27/05/2024

Clássicos da Literatura Portugueses em BD - Entrevista com João Miguel Lameiras e Miguel Jorge




Com esta, são já cinco as entrevistas deste blog aos autores dos Clássicos da Literatura Portugueses em BD, a colecção RTP/Levoir em curso.
Hoje, já a seguir, estão as respostas de João Miguel Lameiras e Miguel Jorge, responsáveis pelos dois volumes da adaptação da Peregrinação, de Fernão Mendes Pinto.
As respostas ao questionário padrão que tem servido de base a estas entrevistas foram enviadas por correio electrónico.

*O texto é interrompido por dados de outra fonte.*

import Literature.Analysis.FluidPDE.LerayEnstrophyAPriori
import Literature.Analysis.FluidPDE.TrilinearSkew
import Literature.Analysis.FluidPDE.SobolevWeakGradient
import HarnessLib

/-!
# `L²` stability of classical solutions in the smooth `H¹` class
# (Robinson–Rodrigo–Sadowski 2016, (6.3) and the proof of Thm. 6.10)

Analysis/FluidPDE proof file (no named facts). For two classical solutions `(u, p)`, `(u', p')`
of the unforced Navier–Stokes system with the same viscosity `ν > 0` on a closed slab
`[0, T] × ℝ³`, both in the `L²`-Sobolev class of Tao's smooth `H¹` theory
(`u, ∂ₜu, p ∈ L^∞_t H^k_x`), the difference `w = u − u'` obeys

  `‖w(t)‖²_{L²} ≤ ‖w(0)‖²_{L²} exp (C ν⁻³ S² t)`,   `S ≥ sup_{[0,T]} ∫ |∇u'|²`,

with an absolute constant `C` (`exists_l2_stability`). This is the estimate of
Robinson–Rodrigo–Sadowski 2016, proof of Thm. 6.10 (weak–strong uniqueness, PDF p. 106:
`½ d/dt ‖w‖² + ‖∇w‖² ≤ |⟨(w·∇)u, w⟩| ≤ c‖∇u‖⁴‖w‖² + ½‖∇w‖²`, "the Gronwall Lemma yields
`‖w(t)‖² ≤ ‖w(0)‖² exp(c∫₀ᵗ‖∇u‖⁴)`") and of their Lipschitz estimate (6.3), read for two strong
solutions with *different* data; it is also the `L²` part of Tao 2011, Thm. 5.4 (v) (Lipschitz
stability). It is the convergence mechanism of the approximation scheme in the decomposition of
`tao2011_H1_local_almost_regular` (smooth data `u₀ⁿ → u₀` give solutions Cauchy in `C_t L²_x`,
uniformly thanks to `leray_enstrophy_apriori`).

## The argument

1. **Energy balance of the difference** (`IsSmoothSpaceTimeOn.l2_balance`):
   `E(b) − E(0) = ∫₀ᵇ 2∫⟪w, ∂ₜw⟫` for jointly smooth `w` with `w, ∂ₜw ∈ L^∞_t L²_x`
   (fundamental theorem of calculus on time lines and Fubini, as in
   `IsSmoothSpaceTimeOn.enstrophy_balance`).
2. **Slice inequality** (`exists_l2_slice`): subtracting the momentum equations,
   `∂ₜw + (u·∇)w + (w·∇)u' = νΔw − ∇(p − p')`, so
   `∫⟪w, ∂ₜw⟫ = −ν∫|∇w|² − ∫⟪(w·∇)u', w⟫` (the transport term `∫⟪(u·∇)w, w⟫` vanishes by the
   skew-symmetry `integral_inner_weakGrad_apply_self_eq_zero`, the pressure term by
   `integral_inner_gradient_eq_zero_of_isDivFree_R3`, and `∫⟪w, Δw⟫ = −∫|∇w|²`), and
   `|∫⟪(w·∇)u', w⟫| ≤ ‖∇u'‖₂ ‖w‖²_{L⁴} ≤ ‖∇u'‖₂ ‖w‖₂^{1/2} (K‖∇w‖₂)^{3/2}` (interpolation
   `integral_norm_pow_four_le` and the Sobolev inequality `eLpNorm_six_le_eLpNorm_fderiv_two`) is
   absorbed by Young's inequality (`mul_rpow_mul_rpow_le_absorb`, `θ = 1/4`):
   `2∫⟪w, ∂ₜw⟫ ≤ C ν⁻³ (∫|∇u'|²)² ∫|w|²`.
3. **Grönwall** with the constant rate `C ν⁻³ S²` (`le_mul_exp_of_le_add_mul_integral`).

## References

* J. C. Robinson, J. L. Rodrigo, W. Sadowski, *The Three-Dimensional Navier–Stokes Equations*,
  CUP 2016, Thm. 6.10 (proof, PDF p. 106) and (6.3). [RobinsonRodrigoSadowski2016]
* T. Tao, Anal. PDE 6 (2013) = arXiv:1108.1165, Thm. 5.4 (v). [Tao2011]
-/

noncomputable section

As Leituras do Pedro - A escolha da obra foi tua ou da editora?

João Miguel Lameiras - Foi uma escolha nossa, minha e do Miguel Jorge, dentro da lista de títulos propostos pela Levoir. Por acaso, a editora queria antes que adaptássemos Os Lusíadas, mas nenhum de nós estava especialmente interessado em o fazer, daí termos optado pela Peregrinação, que era um livro que o Miguel queria muito desenhar, devido àqueles ambientes e cenários exóticos.

Miguel Jorge - Inicialmente estávamos encarregues da adaptação de Os Lusíadas, mas a Peregrinação parecia-me mais interessante, já que nenhum desses títulos era exatamente estreante na banda desenhada. Por isso acho que a escolha acabou por ser nossa.



As Leituras do Pedro - E a escolha do desenhador para a ilustrar?

João Miguel Lameiras - Mais uma vez, foi uma escolha conjunta. Depois de termos feito o Amor de Perdição juntos para a anterior colecção Clássicos da Literatura em BD, da Levoir, tínhamos vontade de voltar a colaborar e a editora também tinha interesse em que repetíssemos a parceria. Ou seja, desde que foi decidido fazer uma colecção de clássicos só com autores portugueses, que sabíamos que iríamos voltar a trabalhar juntos.


As Leituras do Pedro - Já conheciam a obra? O que trouxe adaptá-la?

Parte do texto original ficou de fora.